Ekay Economic Consultants, Inc., in partnership with the Center for Regional Studies at the University of Nevada, Reno, is pleased to introduce our new Housing Affordability Index (HAI) for the Reno Sparks MSA. The HAI compares family income necessary to purchase a median priced home in Washoe County to the median family income in the region. This index will be updated quarterly and was recently created due to non-credible home values and sometimes inconsistent data provided by other indexes from non-local sources.
The Reno MSA Housing Affordability Index is based on a ratio of median family income to qualifying family income, the income necessary to purchase a median priced home in Washoe County. Qualifying income is estimated using a proprietary mortgage calculator with inputs for median home price, average 30-year fixed mortgage rate, and housing-related expenses (property tax, utilities, and mortgage insurance). The index is based on annual data between 1997 and 2018, with data starting in the 1st Quarter (1Q) 2019 reported on quarterly basis.
The following variables are included in the index:
A ratio of 100 indicates that median family income is sufficient to purchase a median-priced home. A ratio below 100 indicates median income is less than qualifying income and affordability issues exist. For example, the 2Q 2019 index of 84.89 indicates median family income is 15.11% below the income necessary to qualify for median priced home.
The index increased by 0.16% between 1Q and 2Q 2019, making homes in the region slightly more affordable. This is due to a small increase in estimated median family income and a larger decline in the quarterly mortgage rate, which declined more than the median home price increase. The index increased by 3.51% compared to 2018, mainly due to declines in the mortgage rate.
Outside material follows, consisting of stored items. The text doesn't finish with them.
import Summits.QuantumFields.YangMills.Theorems.LuscherReductionDressedRitzPolyakovLiftBlockPlateau
import Summits.QuantumFields.YangMills.Theorems.LuscherReductionDressedRitzLevelHeredity
import HarnessLib

/-!
# Route `LuscherReduction`, item `DressedRitz` (stmt-QuantumFields-20205), line «polyakovlift» — LEVEL HEREDITY of the typed r10 option
# `BlockPlateauForL (TransplantBasisLR k)` (ONE joint ∃-basis block text, `dressedRitz_of_blockPlateau`, p593581)

Prover seat ymfull-r2b-prover-1 (cell ym-gapexp, R590-ym item (10)), `--supports stmt-QuantumFields-20205 --as helper`.  Companion of
`…DressedRitzLevelHeredity` (p783553: the route decl's slices and the r9 ∃-stub `BlockPositionForL (TransplantBasisLR k)` are downward hereditary
in the level).  The LEAD's typed r10 OPTION (LEAD g4 `BLOCK-CURRENCY-g4.md` §6; cdisprove g14 (G14-e) pre-vetted, NOT registered — owner's call) replaces
r9's three stubs by ONE joint ∃-basis text `∀ k, BlockPlateauForL (TransplantBasisLR k)`; being an ∃-text with channel-wise ∕ pair-wise clauses it is
downward hereditary by RESTRICTION of the basis exactly like BLOCK-POS:

* ★ `PolyakovLift.blockPlateauForL_transplantLR_of_le : k ≤ k' → BlockPlateauForL (TransplantBasisLR k') → BlockPlateauForL (TransplantBasisLR k)`,
  `…_of_cofinal`; so, were r10 registered, its single stub could be supplied along any cofinal set of levels (e.g. at tops of complete 𝔥-multiplets,
  where the level-rotation hazards (G10)/(G11) of the ∀-texts do not arise for an ∃-text by design), and `dressedRitz_of_blockPlateau` would still
  conclude the item BY NAME (`dressedRitz_of_blockPlateau_cofinal`).

HONEST FRAMING: bookkeeping on an UNREGISTERED option of an open line on the CONDITIONAL femto rung R2b1; proves nothing of `DressedRitz`; nothing
here bears on infinite volume, the continuum limit or the Clay gap — the Yang–Mills mass gap is NOT proved.
References: M. Lüscher, NPB 219 (1983) 233 [cite: Luscher1983, §3].
-/

set_option autoImplicit false

noncomputable section

open MeasureTheory Filter Topology Real
open Literature.MathematicalPhysics.QuantumFieldTheory (GaugeConfig Site gaugeTransform)
open scoped BigOperators

namespace Summit.QuantumFields.YangMills.Theorems.FemtoTransferGap.PolyakovLift

open Summit.QuantumFields.YangMills.Theorems.FemtoTransferGap

/-- ★ **The r10 joint text is downward hereditary in the level**: restrict the level-`k'` basis (`transplantBasisLR_castLE`); the static clauses
(o0)(o2), (B5), (B6) and the raw ∕ dressed block defects are clauses channel by channel ∕ pair by pair (same constants). [cite: Luscher1983, §3] -/
theorem blockPlateauForL_transplantLR_of_le {k k' : ℕ} (hk : k ≤ k') (h : BlockPlateauForL (TransplantBasisLR k')) :
    BlockPlateauForL (TransplantBasisLR k) := by
  obtain ⟨C, lam0, hC, hlam0, hmain⟩ := h
  refine ⟨C, lam0, hC, hlam0, fun lam hlam hle => ?_⟩
  obtain ⟨L0, hL0⟩ := hmain lam hlam hle
  refine ⟨L0, fun L _ hL β hW φ hφ => ?_⟩
  obtain ⟨g, hg, hstat, hB5, hB6, hdef⟩ := hL0 L hL β hW φ hφ
  obtain ⟨h0, h2⟩ := hstat
  refine ⟨fun i => g (Fin.castLE hk i), transplantBasisLR_castLE hk hg, ⟨fun i => h0 (Fin.castLE hk i), fun i l hil => ?_⟩,
    fun i => hB5 (Fin.castLE hk i), fun i l hil => ?_, fun i => hdef (Fin.castLE hk i)⟩
  · exact h2 (Fin.castLE hk i) (Fin.castLE hk l) fun e => hil (Fin.castLE_injective hk e)
  · exact hB6 (Fin.castLE hk i) (Fin.castLE hk l) fun e => hil (Fin.castLE_injective hk e)

/-- All levels of the r10 text from a cofinal family of levels. [cite: Luscher1983, §3] -/
theorem blockPlateauForL_transplantLR_of_cofinal (h : ∀ k : ℕ, ∃ k' : ℕ, k ≤ k' ∧ BlockPlateauForL (TransplantBasisLR k')) :
    ∀ k : ℕ, BlockPlateauForL (TransplantBasisLR k) := fun k => by
  obtain ⟨k', hk, hk'⟩ := h k
  exact blockPlateauForL_transplantLR_of_le hk hk'

/-- The item BY NAME from the r10 text along a cofinal set of levels (`dressedRitz_of_blockPlateau`, p593581). [cite: Luscher1983, §3] -/
theorem dressedRitz_of_blockPlateau_cofinal (h : ∀ k : ℕ, ∃ k' : ℕ, k ≤ k' ∧ BlockPlateauForL (TransplantBasisLR k')) :
    Summit.QuantumFields.YangMills.Theses.LuscherReduction.DressedRitz :=
  dressedRitz_of_blockPlateau (blockPlateauForL_transplantLR_of_cofinal h)

end Summit.QuantumFields.YangMills.Theorems.FemtoTransferGap.PolyakovLift

end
Historically, the index saw its lowest period of affordability since 1997 (63.65) in 2006, indicating median area income was 36.35% below the level required to buy a median priced home. The highest level of affordability was reached in 2012 at an index of level 176.50, with median income 76.5% greater than necessary to purchase a median priced home in the area. These affordability levels (up and down) were driven primarily by significant home price growth and declines in the area during the time.